A equipe elaborou um modelo consistente com os dados observacionais que descreve os mecanismos moleculares durante a transformação da sílica até a geração desse "supervidro".

"Seria muito difícil reproduzir em laboratório as condições de alta pressão encontradas no manto terrestre. Por isso, recorremos à simulação computacional, descrevendo as interações entre os átomos da forma mais realista possível, e mapeando, passo a passo, as transformações resultantes da variação de pressão," disse o pesquisador.

Usando espectroscopia Raman, a equipe simulou a dinâmica molecular do material conforme a pressão aumenta, mapeando passo a passo os múltiplos caminhos de transformação da coesita até sua completa amorfização.

"Cada estrutura apresenta um padrão bem característico no espectro Raman. À medida que a estrutura se modifica, devido à variação de pressão, esse padrão também muda. E isso nos possibilita saber quais são as estruturas presentes e como elas se transformam em função da pressão. A comparação com os resultados experimentais permite validar o modelo adotado," declarou Miranda.

Arte

Segundo o pesquisador, um aspecto interessante do estudo foi a "sonificação" dos espectros Raman encontrados. A sonificação consiste em converter as altas frequências características da luz em baixas frequências típicas do som.

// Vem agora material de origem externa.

import Literature.NumberTheory.EllipticCurves.VariableChangePoints
import HarnessLib

/-!
# Normal forms at a point of order `3` or `5`, and the Hauptmoduln of `X₀(3)` and `X₀(5)`

Elementary Weierstrass-equation algebra behind the classical moduli interpretation of `X₀(3)` and
`X₀(5)` (Klein, Fricke; Husemöller, *Elliptic Curves*, Ch. 4 §4 "Tate normal form"), used to turn a
Galois-stable subgroup of order `3` or `5` of an elliptic curve into a rational point of `X₀(3)`,
`X₀(5)` with explicit Hauptmodul value (file `TorsionPointHauptmodul`), and from there into a
rational point of `X₀(15) ≅ E₁` (file `XZeroFifteenExplicit`) — the moduli input of
[Thorne 2019, Lemma 3].

* §1 The normalising change of variables `C_P = (1, x₀, λ, y₀)` at an affine point `P ≠ -P`:
  `C_P • W = [a₁ + 2λ, a₂ - λa₁ + 3x₀ - λ², y₀ - ȳ₀, 0, 0]`, `P ↦ (0, 0)`.
* §2 On `[a₁, a₂, a₃, 0, 0]`: `2·(0,0) = (-a₂, a₁a₂ - a₃)`; order `3` forces `a₂ = 0`; order `5`
  forces the Tate relation `a₂³ - a₁a₂a₃ + a₃² = 0` (`b = c` in `E(b, c)`).
* §3 `j`-invariants: `j · F = (F + 27)(F + 3)³` for `F = a₁³/a₃ - 27` (level `3`);
  `j · t⁵(t² - 11t - 1) = (t⁴ - 12t³ + 14t² + 12t + 1)³` for the Tate parameter `t = -a₂³/a₃²`,
  and `j · H = (H² + 10H + 5)³` for `H = t - 11 - 1/t` (level `5`).
* §4 `τ₃ = (a₁ + 2λ)³/(y₀ - ȳ₀)` and `t` are unchanged under `P ↦ -P`.
* §5 `t` is covariant under `u = 1` changes of variables, and `t(2P) · t(P) = -1`.

All statements are identities between rational functions of the coefficients and coordinates,
proved by `field_simp`/`ring`/`linear_combination`. [folklore]
-/

noncomputable section

namespace WeierstrassCurve

variable {F : Type*} [Field F] [DecidableEq F] (W : WeierstrassCurve F)

/-! ### §1. The normalising change of variables at a point `P ≠ -P`

For an affine point `P = (x₀, y₀)` of `W` with `P ≠ -P`, the change of variables
`C_P = (1, x₀, λ, y₀)`, `λ` the slope of the tangent at `P`, moves `P` to `(0, 0)` with horizontal
tangent: `C_P • W = [a₁ + 2λ, a₂ - λa₁ + 3x₀ - λ², 2y₀ + a₁x₀ + a₃, 0, 0]`
(Silverman, *AEC*, III.1 Table 3.1; the shape `y² + a₁'xy + a₃'y = x³ + a₂'x²` is the first step
of the Tate normal form, Husemöller, *Elliptic Curves*, Ch. 4 §4). -/

section Normalise

variable {W}

/-- The `a₁`, `a₂`, `a₃` of `C_P • W` (definitional, `u = 1`). [folklore] -/
theorem variableChange_tangent_a₁ (x₀ y₀ : F) :
    ((⟨1, x₀, W.toAffine.slope x₀ x₀ y₀ y₀, y₀⟩ : VariableChange F) • W).a₁ =
      W.a₁ + 2 * W.toAffine.slope x₀ x₀ y₀ y₀ := by
  simp only [variableChange_a₁, inv_one, Units.val_one, one_mul]

/-- The `a₂` of `C_P • W`. [folklore] -/
theorem variableChange_tangent_a₂ (x₀ y₀ : F) :
    ((⟨1, x₀, W.toAffine.slope x₀ x₀ y₀ y₀, y₀⟩ : VariableChange F) • W).a₂ =
      W.a₂ - W.toAffine.slope x₀ x₀ y₀ y₀ * W.a₁ + 3 * x₀ - W.toAffine.slope x₀ x₀ y₀ y₀ ^ 2 := by
  simp only [variableChange_a₂, inv_one, Units.val_one, one_pow, one_mul]

/-- The `a₃` of `C_P • W` is `2y₀ + a₁x₀ + a₃ = y₀ - (-y₀ - a₁x₀ - a₃)`. [folklore] -/
theorem variableChange_tangent_a₃ (x₀ y₀ : F) :
    ((⟨1, x₀, W.toAffine.slope x₀ x₀ y₀ y₀, y₀⟩ : VariableChange F) • W).a₃ =
      y₀ - W.toAffine.negY x₀ y₀ := by
  simp only [variableChange_a₃, inv_one, Units.val_one, one_pow, one_mul, Affine.negY]
  ring

/-- The `a₄` of `C_P • W` vanishes: `λ` is the tangent slope (`P` on `W`, `P ≠ -P`).
[cite: SilvermanAEC2009, III.1 Table 3.1] -/
theorem variableChange_tangent_a₄ {x₀ y₀ : F} (hy : y₀ ≠ W.toAffine.negY x₀ y₀) :
    ((⟨1, x₀, W.toAffine.slope x₀ x₀ y₀ y₀, y₀⟩ : VariableChange F) • W).a₄ = 0 := by
  have hD : y₀ - W.toAffine.negY x₀ y₀ ≠ 0 := sub_ne_zero.2 hy
  have hs : W.toAffine.slope x₀ x₀ y₀ y₀ * (y₀ - W.toAffine.negY x₀ y₀) =
      3 * x₀ ^ 2 + 2 * W.a₂ * x₀ + W.a₄ - W.a₁ * y₀ := by
    rw [Affine.slope_of_Y_ne rfl hy]
    exact div_mul_cancel₀ _ hD
  rw [variableChange_a₄]
  simp only [inv_one, Units.val_one, one_pow, one_mul]
  rw [Affine.negY] at hs
  linear_combination -hs

/-- The `a₆` of `C_P • W` vanishes: `P` lies on `W`. [cite: SilvermanAEC2009, III.1 Table 3.1] -/
theorem variableChange_tangent_a₆ {x₀ y₀ : F} (h : W.toAffine.Equation x₀ y₀) :
    ((⟨1, x₀, W.toAffine.slope x₀ x₀ y₀ y₀, y₀⟩ : VariableChange F) • W).a₆ = 0 := by
  rw [variableChange_a₆]
  simp only [inv_one, Units.val_one, one_pow, one_mul]
  rw [Affine.equation_iff] at h
  linear_combination -h

/-- `C_P • W = [a₁ + 2λ, a₂ - λa₁ + 3x₀ - λ², y₀ - ȳ₀, 0, 0]`.
[cite: SilvermanAEC2009, III.1 Table 3.1] -/
theorem variableChange_tangent_eq {x₀ y₀ : F} (h : W.toAffine.Equation x₀ y₀)
    (hy : y₀ ≠ W.toAffine.negY x₀ y₀) :
    ((⟨1, x₀, W.toAffine.slope x₀ x₀ y₀ y₀, y₀⟩ : VariableChange F) • W) =
      ⟨W.a₁ + 2 * W.toAffine.slope x₀ x₀ y₀ y₀,
        W.a₂ - W.toAffine.slope x₀ x₀ y₀ y₀ * W.a₁ + 3 * x₀ - W.toAffine.slope x₀ x₀ y₀ y₀ ^ 2,
        y₀ - W.toAffine.negY x₀ y₀, 0, 0⟩ := by
  ext
  · exact variableChange_tangent_a₁ x₀ y₀
  · exact variableChange_tangent_a₂ x₀ y₀
  · exact variableChange_tangent_a₃ x₀ y₀
  · exact variableChange_tangent_a₄ hy
  · exact variableChange_tangent_a₆ h

/-- `C_P` moves `P` to `(0, 0)`: `pointEquiv W C_P (x₀, y₀) = (0, 0)`. [folklore] -/
theorem pointEquiv_tangent_some {x₀ y₀ : F} (h : W.toAffine.Nonsingular x₀ y₀) :
    ∃ h₀, VariableChange.pointEquiv W (⟨1, x₀, W.toAffine.slope x₀ x₀ y₀ y₀, y₀⟩ : VariableChange F)
      (.some _ _ h) = .some 0 0 h₀ := by
  refine ⟨?_, ?_⟩
  · have := (VariableChange.nonsingular_iff W
      (⟨1, x₀, W.toAffine.slope x₀ x₀ y₀ y₀, y₀⟩ : VariableChange F) x₀ y₀).mpr h
    simpa [VariableChange.toX, VariableChange.toY] using this
  · rw [VariableChange.pointEquiv_some]
    congr 1 <;> simp [VariableChange.toX, VariableChange.toY]

end Normalise

/-! ### §2. The family `y² + a₁xy + a₃y = x³ + a₂x²` and the point `P₀ = (0, 0)` -/

section Family

variable {W}

omit [DecidableEq F] in
/-- `(0, 0)` lies on `W` when `a₆ = 0`. [folklore] -/
theorem equation_origin_of_a₆_eq_zero (h6 : W.a₆ = 0) : W.toAffine.Equation 0 0 :=
  Affine.equation_zero.2 h6

omit [DecidableEq F] in
/-- `(0, 0)` is nonsingular when `a₆ = 0` and `a₃ ≠ 0`. [folklore] -/
theorem nonsingular_origin_of_a₃_ne_zero (h6 : W.a₆ = 0) (h3 : W.a₃ ≠ 0) :
    W.toAffine.Nonsingular 0 0 :=
  Affine.nonsingular_zero.2 ⟨h6, Or.inl h3⟩

/-- On `[a₁, a₂, a₃, 0, 0]` with `a₃ ≠ 0`: `-(0,0) = (0, -a₃)` and
`(0,0) + (0,0) = (-a₂, a₁a₂ - a₃)` (tangent `y = 0` meets the curve again at `(-a₂, 0)`).
Husemöller, *Elliptic Curves*, Ch. 4 §4 (the computation of `2P` on `E(b, c)`). [folklore] -/
theorem two_smul_zero_zero (h4 : W.a₄ = 0) (h6 : W.a₆ = 0) (h3 : W.a₃ ≠ 0) :
    ∃ hQ, (Affine.Point.some _ _ (nonsingular_origin_of_a₃_ne_zero h6 h3) : W.toAffine.Point) +
        Affine.Point.some _ _ (nonsingular_origin_of_a₃_ne_zero h6 h3) =
      Affine.Point.some (-W.a₂) (W.a₁ * W.a₂ - W.a₃) hQ := by
  have hy : (0 : F) ≠ W.toAffine.negY 0 0 := by
    simp only [Affine.negY, mul_zero, sub_zero, neg_zero, zero_sub, ne_eq, zero_eq_neg]
    exact h3
  have hs : W.toAffine.slope 0 0 0 0 = 0 := by
    rw [Affine.slope_of_Y_ne rfl hy]
    simp [h4]
  have hX : W.toAffine.addX 0 0 (W.toAffine.slope 0 0 0 0) = -W.a₂ := by
    rw [hs]; simp [Affine.addX]
  have hY : W.toAffine.addY 0 0 0 (W.toAffine.slope 0 0 0 0) = W.a₁ * W.a₂ - W.a₃ := by
    rw [Affine.addY, Affine.negAddY, hX, hs]
    simp [Affine.negY]
  refine ⟨?_, ?_⟩
  · have := Affine.nonsingular_add (nonsingular_origin_of_a₃_ne_zero h6 h3)
      (nonsingular_origin_of_a₃_ne_zero h6 h3) (fun hxy => hy hxy.2)
    rwa [hX, hY] at this
  · rw [Affine.Point.add_self_of_Y_ne hy]
    congr 1

/-- **Order `3` criterion.** On `[a₁, a₂, a₃, 0, 0]` (`a₃ ≠ 0`): if `2·(0,0) = -(0,0)` then
`a₂ = 0` (compare `x`-coordinates `-a₂` and `0`). So a point of order `3` at the origin with
horizontal tangent forces the shape `y² + a₁xy + a₃y = x³` (the universal curve over
`X₁(3) = X₀(3)`,
Husemöller Ch. 4 §4). [folklore] -/
theorem a₂_eq_zero_of_two_smul_eq_neg (h4 : W.a₄ = 0) (h6 : W.a₆ = 0) (h3 : W.a₃ ≠ 0)
    (h : (Affine.Point.some _ _ (nonsingular_origin_of_a₃_ne_zero h6 h3) : W.toAffine.Point) +
        Affine.Point.some _ _ (nonsingular_origin_of_a₃_ne_zero h6 h3) =
        -Affine.Point.some _ _ (nonsingular_origin_of_a₃_ne_zero h6 h3)) :
    W.a₂ = 0 := by
  obtain ⟨hQ, h2⟩ := two_smul_zero_zero h4 h6 h3
  rw [h2, Affine.Point.neg_some] at h
  have := (Affine.Point.some.injEq _ _ _ _ _ _).mp h
  exact neg_eq_zero.1 this.1

/-- **Order `5` criterion.** On `[a₁, a₂, a₃, 0, 0]` (`a₃ ≠ 0`), put `P₀ = (0,0)`,
`Q = 2P₀ = (-a₂, a₁a₂ - a₃)`. If `2P₀ ≠ -P₀` and `2Q = -P₀` (i.e. `P₀` has order `5`) then
`a₂ ≠ 0`, `a₁a₂ - a₃ ≠ 0` and `a₂³ - a₁a₂a₃ + a₃² = 0` — the relation `b = c` of the Tate normal
form `E(b, c)` for `5`-torsion (Husemöller, *Elliptic Curves*, Ch. 4 §4, `E₁(5)`: `b = c`).
Proof: `x(2Q) = λ² + a₁λ + a₂` with `λ = (a₂² - a₁²a₂ + a₁a₃)/(a₁a₂ - a₃)`, and
`x(2Q) = 0` clears to `a₂(a₂³ - a₁a₂a₃ + a₃²) = 0`. [folklore] -/
theorem tate_relation_of_order_five (h4 : W.a₄ = 0) (h6 : W.a₆ = 0) (h3 : W.a₃ ≠ 0)
    (hne : (Affine.Point.some _ _ (nonsingular_origin_of_a₃_ne_zero h6 h3) : W.toAffine.Point) +
        Affine.Point.some _ _ (nonsingular_origin_of_a₃_ne_zero h6 h3) ≠
        -Affine.Point.some _ _ (nonsingular_origin_of_a₃_ne_zero h6 h3))
    (h5 : ((Affine.Point.some _ _ (nonsingular_origin_of_a₃_ne_zero h6 h3) : W.toAffine.Point) +
        Affine.Point.some _ _ (nonsingular_origin_of_a₃_ne_zero h6 h3)) +
        ((Affine.Point.some _ _ (nonsingular_origin_of_a₃_ne_zero h6 h3) : W.toAffine.Point) +
        Affine.Point.some _ _ (nonsingular_origin_of_a₃_ne_zero h6 h3)) =
        -Affine.Point.some _ _ (nonsingular_origin_of_a₃_ne_zero h6 h3)) :
    W.a₂ ≠ 0 ∧ W.a₁ * W.a₂ - W.a₃ ≠ 0 ∧ W.a₂ ^ 3 - W.a₁ * W.a₂ * W.a₃ + W.a₃ ^ 2 = 0 := by
  obtain ⟨hQ, h2⟩ := two_smul_zero_zero h4 h6 h3
  have hnegY : W.toAffine.negY (-W.a₂) (W.a₁ * W.a₂ - W.a₃) = 0 := by
    simp only [Affine.negY]; ring
  -- `a₂ ≠ 0`: otherwise `2P₀ = (0, -a₃) = -P₀`
  have ha₂ : W.a₂ ≠ 0 := by
    intro ha
    apply hne
    rw [h2, Affine.Point.neg_some]
    congr 1
    · rw [ha, neg_zero]
    · simp [Affine.negY, ha]
  -- `Q ≠ -Q`: otherwise `2Q = 0 ≠ -P₀`
  have hD : W.a₁ * W.a₂ - W.a₃ ≠ 0 := by
    intro hD
    have hyQ : W.a₁ * W.a₂ - W.a₃ = W.toAffine.negY (-W.a₂) (W.a₁ * W.a₂ - W.a₃) := by
      rw [hnegY, hD]
    have h0 : ((Affine.Point.some _ _ hQ : W.toAffine.Point) + Affine.Point.some _ _ hQ) = 0 :=
      Affine.Point.add_self_of_Y_eq hyQ
    rw [h2, h0] at h5
    exact (Affine.Point.some_ne_zero _) (neg_eq_zero.1 h5.symm)
  refine ⟨ha₂, hD, ?_⟩
  have hyQ : W.a₁ * W.a₂ - W.a₃ ≠ W.toAffine.negY (-W.a₂) (W.a₁ * W.a₂ - W.a₃) := by
    rwa [hnegY]
  rw [h2, Affine.Point.add_self_of_Y_ne hyQ, Affine.Point.neg_some] at h5
  have hx := ((Affine.Point.some.injEq _ _ _ _ _ _).mp h5).1
  -- `x(2Q) = λ² + a₁λ + a₂ = 0`, `λ (a₁a₂ - a₃) = a₂² - a₁²a₂ + a₁a₃`
  set L := W.toAffine.slope (-W.a₂) (-W.a₂) (W.a₁ * W.a₂ - W.a₃) (W.a₁ * W.a₂ - W.a₃) with hLdef
  have hL : L * (W.a₁ * W.a₂ - W.a₃) = W.a₂ ^ 2 - W.a₁ ^ 2 * W.a₂ + W.a₁ * W.a₃ := by
    rw [hLdef, Affine.slope_of_Y_ne rfl hyQ, hnegY, sub_zero, div_mul_cancel₀ _ hD]
    simp only [h4]
    ring
  simp only [Affine.addX] at hx
  have key : W.a₂ * (W.a₂ ^ 3 - W.a₁ * W.a₂ * W.a₃ + W.a₃ ^ 2) = 0 := by
    linear_combination (W.a₁ * W.a₂ - W.a₃) ^ 2 * hx -
      ((W.a₂ ^ 2 - W.a₁ ^ 2 * W.a₂ + W.a₁ * W.a₃) + L * (W.a₁ * W.a₂ - W.a₃) +
        W.a₁ * (W.a₁ * W.a₂ - W.a₃)) * hL
  exact (mul_eq_zero.1 key).resolve_left ha₂

end Family

/-! ### §3. `j`-invariants of the two normal forms: the Hauptmoduln of `X₀(3)` and `X₀(5)` -/

section Hauptmodul

variable {W}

"A sonificação possibilita utilizar a audição em vez da visão na análise dos dados. Do ponto de vista científico, a vantagem desse procedimento decorre do fato de a audição permitir identificar melhor pequenas variações ou dados mais complexos. É mais fácil ouvir do que ver. Além disso, há também uma vantagem do ponto de vista artístico, pois, com os fragmentos sonoros obtidos, é possível compor música. Estabelece-se assim uma ponte entre ciência e arte," disse Caetano.

A expectativa dos especialistas é que esse material, quando sintetizado, apresente propriedades muito específicas, como, por exemplo, em relação à condutividade térmica.